Stored data:
........
import Summits.Ventures.LatticeQCDFlow.Exactness.FlowSamplerSymmetrisationDirichlet
import Summits.Ventures.LatticeQCDFlow.Exactness.ReversibleComparison
import HarnessLib

/-!
# MIX THE FLOWS, DON'T ALTERNATE THEM: the exact flow sampler with the MIXTURE proposal `a q̃₁ + (1 − a) q̃₂` never has a larger `τ_int` than the random alternation of the two flow samplers (Tierney 1998 Prop. 5 on a general state space, for the independence sampler on `L²(w)`)

HONEST FRAMING: exact (Metropolis-corrected) sampling algorithms for lattice gauge theory;
figures of merit are autocorrelation/cost numbers at stated couplings and volumes; no
continuum-physics claim.  (SCALAR calibration rung S0-A: not a gauge result.)

Venture `LatticeQCDFlow` (cell pub-lqcd), topic `Exactness`; FANOUT row 2 (`s0-phi4`, FLOW arm).
NEW WORK of the cell.  Two trained flows `q̃₁, q̃₂ > 0` (e.g. two mode-collapsed flows, one per well —
the 'mixtures of multiple models' of Hackett et al. 2021 §4.1, NAMED) can be combined in two exact
ways: (MIX) one independence sampler with the mixture density `q̄ = a q̃₁ + (1 − a) q̃₂` as proposal,
`K_q̄ = imhOp μ w q̄`; (ALT) at each step pick flow 1 with probability `a`, else flow 2, and do that
flow's exact step: the kernel mixture `K_alt = a K_{q̃₁} + (1 − a) K_{q̃₂}`.  Both are `π`-invariant and
reversible.  The printed statement (Tierney 1998, Ann. Appl. Probab. 8, Prop. 5; Liu 2001 Thm 13.3.4;
finite-state formalisation in the tree: `Literature.Probability.MarkovChains.MixtureProposalPeskun`)
is that (MIX) Peskun-dominates (ALT).  Here, on a general s-finite measure space and on all of
`L²(w)`: the symmetrised flows satisfy `s_q̄ ≥ a s_{q̃₁} + (1 − a) s_{q̃₂}` pointwise (`min` is
superadditive), hence the Dirichlet forms `𝓔_q̄ ≥ a 𝓔₁ + (1 − a) 𝓔₂ = 𝓔_alt` on the whole class, and
the tree's format-level comparison machinery (`ReversibleComparison`, `ReversibleVariationalTauInt`,
`ReversibleVariationalCeilingPositive`) does the rest.  Nothing is cited as a fact.

## What is proved (`w, q̃₁, q̃₂ > 0` measurable, `w, q̃ᵢ ∈ L¹`, `∫ q̃ᵢ = 1`, `0 ≤ a ≤ 1`;
class `A = {measurable, ∫ v² w < ∞}`)

* `mixture_facts` — `q̄ > 0`, measurable, integrable, `∫ q̄ = 1`;
* `altOp_*` — (ALT) satisfies the `RevOp` hypotheses (stability, linearity, symmetry, contraction);
* `mixture_imhFlow_ge`, **`mixture_dirichlet_ge_alt`** — `𝓔_alt(v) ≤ 𝓔_q̄(v)` for every `v ∈ A`;
* **`mixture_abelSum_le_alt`** — UNCONDITIONAL, Abel form: for every `g ∈ A`, `0 ≤ r < 1`:
  `Σ_k C_q̄(k) rᵏ ≤ Σ_k C_alt(k) rᵏ` (`RevOp.abelSum_le_of_dirichlet_le`);
* **`mixture_tauInt_le_alt`** — for every `g ∈ A` with `∫ g² w > 0` whose normalised series under
  (ALT) is summable: the series under (MIX) is summable too and **`τ_int^{MIX}(g) ≤ τ_int^{ALT}(g)`**
  (sharp variational inequality for (ALT) + positivity of (MIX): one-sided summability suffices).

Reading for S0-A / multi-flow designs (no numerics implied): given several trained flows for an
exact sampler of one target, proposing from their mixture density is, per step, never worse in
`τ_int` of ANY square-integrable observable than alternating between them at random with the same
weights — at the price of evaluating every flow's density at each proposal (Tierney's printed caution,
NAMED).  NOT CLAIMED: comparison with deterministic alternation (not reversible); any value for any
network; more than two components (the `N`-component statement is the same argument); cost.
-/

namespace Summit.Ventures.LatticeQCDFlow.Exactness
........
• _Exercise requirements_
Retype the data exactly as given.

• _Written solution_
import Summits.Ventures.LatticeQCDFlow.Exactness.FlowSamplerSymmetrisationDirichlet
import Summits.Ventures.LatticeQCDFlow.Exactness.ReversibleComparison
import HarnessLib

/-!
# MIX THE FLOWS, DON'T ALTERNATE THEM: the exact flow sampler with the MIXTURE proposal `a q̃₁ + (1 − a) q̃₂` never has a larger `τ_int` than the random alternation of the two flow samplers (Tierney 1998 Prop. 5 on a general state space, for the independence sampler on `L²(w)`)

HONEST FRAMING: exact (Metropolis-corrected) sampling algorithms for lattice gauge theory;
figures of merit are autocorrelation/cost numbers at stated couplings and volumes; no
continuum-physics claim.  (SCALAR calibration rung S0-A: not a gauge result.)

Venture `LatticeQCDFlow` (cell pub-lqcd), topic `Exactness`; FANOUT row 2 (`s0-phi4`, FLOW arm).
NEW WORK of the cell.  Two trained flows `q̃₁, q̃₂ > 0` (e.g. two mode-collapsed flows, one per well —
the 'mixtures of multiple models' of Hackett et al. 2021 §4.1, NAMED) can be combined in two exact
ways: (MIX) one independence sampler with the mixture density `q̄ = a q̃₁ + (1 − a) q̃₂` as proposal,
`K_q̄ = imhOp μ w q̄`; (ALT) at each step pick flow 1 with probability `a`, else flow 2, and do that
flow's exact step: the kernel mixture `K_alt = a K_{q̃₁} + (1 − a) K_{q̃₂}`.  Both are `π`-invariant and
reversible.  The printed statement (Tierney 1998, Ann. Appl. Probab. 8, Prop. 5; Liu 2001 Thm 13.3.4;
finite-state formalisation in the tree: `Literature.Probability.MarkovChains.MixtureProposalPeskun`)
is that (MIX) Peskun-dominates (ALT).  Here, on a general s-finite measure space and on all of
`L²(w)`: the symmetrised flows satisfy `s_q̄ ≥ a s_{q̃₁} + (1 − a) s_{q̃₂}` pointwise (`min` is
superadditive), hence the Dirichlet forms `𝓔_q̄ ≥ a 𝓔₁ + (1 − a) 𝓔₂ = 𝓔_alt` on the whole class, and
the tree's format-level comparison machinery (`ReversibleComparison`, `ReversibleVariationalTauInt`,
`ReversibleVariationalCeilingPositive`) does the rest.  Nothing is cited as a fact.

## What is proved (`w, q̃₁, q̃₂ > 0` measurable, `w, q̃ᵢ ∈ L¹`, `∫ q̃ᵢ = 1`, `0 ≤ a ≤ 1`;
class `A = {measurable, ∫ v² w < ∞}`)

* `mixture_facts` — `q̄ > 0`, measurable, integrable, `∫ q̄ = 1`;
* `altOp_*` — (ALT) satisfies the `RevOp` hypotheses (stability, linearity, symmetry, contraction);
* `mixture_imhFlow_ge`, **`mixture_dirichlet_ge_alt`** — `𝓔_alt(v) ≤ 𝓔_q̄(v)` for every `v ∈ A`;
* **`mixture_abelSum_le_alt`** — UNCONDITIONAL, Abel form: for every `g ∈ A`, `0 ≤ r < 1`:
  `Σ_k C_q̄(k) rᵏ ≤ Σ_k C_alt(k) rᵏ` (`RevOp.abelSum_le_of_dirichlet_le`);
* **`mixture_tauInt_le_alt`** — for every `g ∈ A` with `∫ g² w > 0` whose normalised series under
  (ALT) is summable: the series under (MIX) is summable too and **`τ_int^{MIX}(g) ≤ τ_int^{ALT}(g)`**
  (sharp variational inequality for (ALT) + positivity of (MIX): one-sided summability suffices).

Reading for S0-A / multi-flow designs (no numerics implied): given several trained flows for an
exact sampler of one target, proposing from their mixture density is, per step, never worse in
`τ_int` of ANY square-integrable observable than alternating between them at random with the same
weights — at the price of evaluating every flow's density at each proposal (Tierney's printed caution,
NAMED).  NOT CLAIMED: comparison with deterministic alternation (not reversible); any value for any
network; more than two components (the `N`-component statement is the same argument); cost.
-/

namespace Summit.Ventures.LatticeQCDFlow.Exactness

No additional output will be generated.